/-! ### Holomorphy of `τ ↦ F(g • τ)` -/

/-- The image of `g ∈ SL(2, ℤ)` in `GL(2, ℝ)` has determinant `1 > 0`. [folklore] -/
theorem det_mapGL_pos (g : SL(2, ℤ)) : 0 < (mapGL ℝ g).val.det := by
  have hval : ∀ i j, (mapGL ℝ g).val i j = ((g i j : ℤ) : ℝ) := fun i j ↦ rfl
  have hdetZ : g 0 0 * g 1 1 - g 0 1 * g 1 0 = 1 := by
    have h := g.prop
    rwa [Matrix.det_fin_two] at h
  rw [Matrix.det_fin_two, hval, hval, hval, hval]
  have : ((g 0 0 : ℤ) : ℝ) * (g 1 1 : ℤ) - (g 0 1 : ℤ) * (g 1 0 : ℤ) = 1 := by exact_mod_cast hdetZ
  rw [this]
  exact one_pos

/-- **`τ ↦ F(g • τ)` is holomorphic on `ℍ`** for `g ∈ SL(2, ℤ)` and `F` holomorphic on `ℍ`
(with Mathlib's extension `ofComplex` off `ℍ`). [folklore] -/
theorem differentiableOn_comp_smul {F : ℂ → ℂ} (hF : DifferentiableOn ℂ F {z : ℂ | 0 < z.im})
    (g : SL(2, ℤ)) :
    DifferentiableOn ℂ (fun τ : ℂ ↦ F ((g • ofComplex τ : ℍ) : ℂ)) {z : ℂ | 0 < z.im} := by
  intro τ hτ
  have hsm : AnalyticAt ℂ (fun z : ℂ ↦ ((mapGL ℝ g • ofComplex z : ℍ) : ℂ)) τ :=
    UpperHalfPlane.analyticAt_smul (det_mapGL_pos g) ⟨τ, hτ⟩
  have himg : 0 < ((g • ofComplex τ : ℍ) : ℂ).im := (g • ofComplex τ).2
  have hFd : DifferentiableAt ℂ F ((g • ofComplex τ : ℍ) : ℂ) :=
    hF.differentiableAt ((isOpen_lt continuous_const Complex.continuous_im).mem_nhds himg)
  exact (hFd.comp τ hsm.differentiableAt).differentiableWithinAt

/-! ### Coefficients of `∏ (X − c_q)`: holomorphy and growth by induction -/

/-- Coefficients of `(X − c) · p`. [folklore] -/
private theorem coeff_X_sub_C_mul (c : ℂ) (p : ℂ[X]) (n : ℕ) :
    ((X - C c) * p).coeff n = (if n = 0 then 0 else p.coeff (n - 1)) - c * p.coeff n := by
  rw [sub_mul, coeff_sub, coeff_C_mul]
  rcases n with _ | n
  · rw [coeff_X_mul_zero, if_pos rfl]
  · rw [coeff_X_mul, if_neg (Nat.succ_ne_zero n), Nat.succ_sub_one]

/-- The coefficients of `∏_{q ∈ s} (X − f_q(τ))` are holomorphic in `τ` when the `f_q` are.
[folklore] -/
theorem differentiableOn_coeff_prod_X_sub_C {ι : Type*} {f : ι → ℂ → ℂ} {U : Set ℂ}
    (hf : ∀ q, DifferentiableOn ℂ (f q) U) (s : Finset ι) (n : ℕ) :
    DifferentiableOn ℂ (fun τ ↦ (∏ q ∈ s, (X - C (f q τ))).coeff n) U := by
  classical
  induction s using Finset.induction_on generalizing n with
  | empty =>
    simp only [Finset.prod_empty, coeff_one]
    exact differentiableOn_const _
  | insert a s ha ih =>
    simp only [Finset.prod_insert ha, coeff_X_sub_C_mul]
    refine DifferentiableOn.sub ?_ ((hf a).mul (ih n))
    split_ifs
    · exact differentiableOn_const _
    · exact ih (n - 1)

/-- The coefficients of `∏_{q ∈ s} (X − f_q(z))` are of exponential type `k · #s` high in `ℍ`
when each `f_q` is of exponential type `k`. [folklore] -/
theorem norm_coeff_prod_X_sub_C_le {ι : Type*} {f : ι → ℍ → ℂ} (k : ℕ)
    (hf : ∀ q, ∃ B M : ℝ, ∀ z : ℍ, B ≤ z.im → ‖f q z‖ ≤ M * Real.exp (π * k * z.im))
    (s : Finset ι) :
    ∃ B M : ℝ, 0 ≤ M ∧ ∀ (n : ℕ) (z : ℍ), B ≤ z.im →
      ‖(∏ q ∈ s, (X - C (f q z))).coeff n‖ ≤ M * Real.exp (π * k * s.card * z.im) := by
  classical
  induction s using Finset.induction_on with
  | empty =>
    refine ⟨0, 1, zero_le_one, fun n z _ ↦ ?_⟩
    rw [Finset.prod_empty, coeff_one, Finset.card_empty]
    split_ifs <;> simp
  | insert a s ha ih =>
    obtain ⟨B, Cs, hCs, hs⟩ := ih
    obtain ⟨Ba, Ca, ha'⟩ := hf a
    refine ⟨max (max B Ba) 0, Cs + |Ca| * Cs, by positivity, fun n z hz ↦ ?_⟩
    have hzB : B ≤ z.im := ((le_max_left _ _).trans (le_max_left _ _)).trans hz
    have hzBa : Ba ≤ z.im := ((le_max_right _ _).trans (le_max_left _ _)).trans hz
    have hz0 : 0 ≤ z.im := (le_max_right _ _).trans hz
    rw [Finset.prod_insert ha, coeff_X_sub_C_mul, Finset.card_insert_of_notMem ha]
    -- the two exponential weights
    set e₁ := Real.exp (π * k * s.card * z.im) with he₁
    set e₂ := Real.exp (π * k * (s.card + 1 : ℕ) * z.im) with he₂
    have he₁e₂ : e₁ ≤ e₂ := by
      rw [he₁, he₂, Real.exp_le_exp]
      push_cast
      have h0 : 0 ≤ π * k * z.im := by positivity
      have : π * (k : ℝ) * (s.card + 1) * z.im = π * k * s.card * z.im + π * k * z.im := by ring
      rw [this]
      linarith
    have hprod : Real.exp (π * k * z.im) * e₁ = e₂ := by
      rw [he₁, he₂, ← Real.exp_add]
      push_cast
      ring_nf
    have h1 : ‖(if n = 0 then (0 : ℂ) else (∏ q ∈ s, (X - C (f q z))).coeff (n - 1))‖ ≤
        Cs * e₂ := by
      split_ifs
      · rw [norm_zero]; positivity
      · exact (hs _ z hzB).trans (mul_le_mul_of_nonneg_left he₁e₂ hCs)
    have h2 : ‖f a z * (∏ q ∈ s, (X - C (f q z))).coeff n‖ ≤ |Ca| * Cs * e₂ := by
      rw [norm_mul]
      have hfa : ‖f a z‖ ≤ |Ca| * Real.exp (π * k * z.im) :=
        (ha' z hzBa).trans (mul_le_mul_of_nonneg_right (le_abs_self _) (Real.exp_pos _).le)
      calc ‖f a z‖ * ‖(∏ q ∈ s, (X - C (f q z))).coeff n‖
          ≤ (|Ca| * Real.exp (π * k * z.im)) * (Cs * e₁) :=
            mul_le_mul hfa (hs n z hzB) (norm_nonneg _) (by positivity)
        _ = |Ca| * Cs * (Real.exp (π * k * z.im) * e₁) := by ring
        _ = |Ca| * Cs * e₂ := by rw [hprod]
    calc ‖(if n = 0 then (0 : ℂ) else (∏ q ∈ s, (X - C (f q z))).coeff (n - 1)) -
          f a z * (∏ q ∈ s, (X - C (f q z))).coeff n‖
        ≤ Cs * e₂ + |Ca| * Cs * e₂ := (norm_sub_le _ _).trans (add_le_add h1 h2)
      _ = (Cs + |Ca| * Cs) * e₂ := by ring

/-! ### The Laurent-polynomial theorem with uniform growth hypotheses -/

/-- `exists_polynomial_of_Gamma_two_invariant` (the Laurent-polynomial theorem of
`ModularLambdaLaurent.lean`) with the growth hypothesis at the three cusps of `Γ(2)` replaced by the
uniform hypothesis "`‖F(g • z)‖ ≤ M_g e^{πk Im z}` high up, for every `g ∈ SL(2, ℤ)`" (take
`g = 1, S, TS`). [cite: CalegariDimitrovTang2025, §4.2 (after Definition 22)] -/
theorem exists_polynomial_of_Gamma_two_invariant_of_forall {F : ℂ → ℂ} (k : ℕ)
    (hF : DifferentiableOn ℂ F {z : ℂ | 0 < z.im})
    (hinv : ∀ γ ∈ CongruenceSubgroup.Gamma 2, ∀ z : ℍ, F ((γ • z : ℍ) : ℂ) = F z)
    (hgr : ∀ g : SL(2, ℤ), ∃ B M : ℝ, ∀ z : ℍ, B ≤ z.im →
      ‖F ((g • z : ℍ) : ℂ)‖ ≤ M * Real.exp (π * k * z.im)) :
    ∃ P : ℂ[X], P.natDegree ≤ 3 * k ∧ ∀ τ : ℂ, 0 < τ.im →
      F τ * (modularLambda τ ^ k * (1 - modularLambda τ) ^ k) = P.eval (modularLambda τ) := by
  have cusp : ∀ g₀ : SL(2, ℤ), ∃ B M : ℝ, ∀ τ : ℂ, B ≤ τ.im →
      ‖F (if h : 0 < τ.im then ((g₀ • (⟨τ, h⟩ : ℍ) : ℍ) : ℂ) else τ)‖ ≤
        M * Real.exp (π * k * τ.im) := by
    intro g₀
    obtain ⟨B, M, h⟩ := hgr g₀
    refine ⟨max B 1, M, fun τ hτ ↦ ?_⟩
    have hτ0 : 0 < τ.im := lt_of_lt_of_le one_pos ((le_max_right _ _).trans hτ)
    simp only [dif_pos hτ0]
    exact h ⟨τ, hτ0⟩ ((le_max_left _ _).trans hτ)
  have hinf : ∃ B M : ℝ, ∀ τ : ℂ, B ≤ τ.im → ‖F τ‖ ≤ M * Real.exp (π * k * τ.im) := by
    obtain ⟨B, M, h⟩ := cusp 1
    refine ⟨B, M, fun τ hτ ↦ ?_⟩
    have := h τ hτ
    by_cases hτ0 : 0 < τ.im
    · simpa [dif_pos hτ0] using this
    · simpa [dif_neg hτ0] using this
  have h0 : ∃ B M : ℝ, ∀ τ : ℂ, B ≤ τ.im → ‖F (-1 / τ)‖ ≤ M * Real.exp (π * k * τ.im) := by
    obtain ⟨B, M, h⟩ := cusp ModularGroup.S
    refine ⟨max B 1, M, fun τ hτ ↦ ?_⟩
    have hτ0 : 0 < τ.im := lt_of_lt_of_le one_pos ((le_max_right _ _).trans hτ)
    have := h τ ((le_max_left _ _).trans hτ)
    rw [dif_pos hτ0, modular_S_smul, UpperHalfPlane.coe_mk, inv_neg] at this
    rw [neg_div, one_div]
    simpa using this
  have h1 : ∃ B M : ℝ, ∀ τ : ℂ, B ≤ τ.im →
      ‖F (1 - 1 / τ)‖ ≤ M * Real.exp (π * k * τ.im) := by
    obtain ⟨B, M, h⟩ := cusp (ModularGroup.T * ModularGroup.S)
    refine ⟨max B 1, M, fun τ hτ ↦ ?_⟩
    have hτ0 : 0 < τ.im := lt_of_lt_of_le one_pos ((le_max_right _ _).trans hτ)
    have := h τ ((le_max_left _ _).trans hτ)
    rw [dif_pos hτ0, mul_smul, modular_T_smul, coe_vadd, modular_S_smul, UpperHalfPlane.coe_mk,
      inv_neg] at this
    push_cast at this
    rw [one_div, sub_eq_add_neg]
    simpa using this
  exact exists_polynomial_of_Gamma_two_invariant k hF hinv hinf h0 h1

* _TASK REQUIREMENTS_
Each line in the entries above that includes the string "hypothesis" adds to the count; state that count only.

* _SOLVED PROBLEM_
2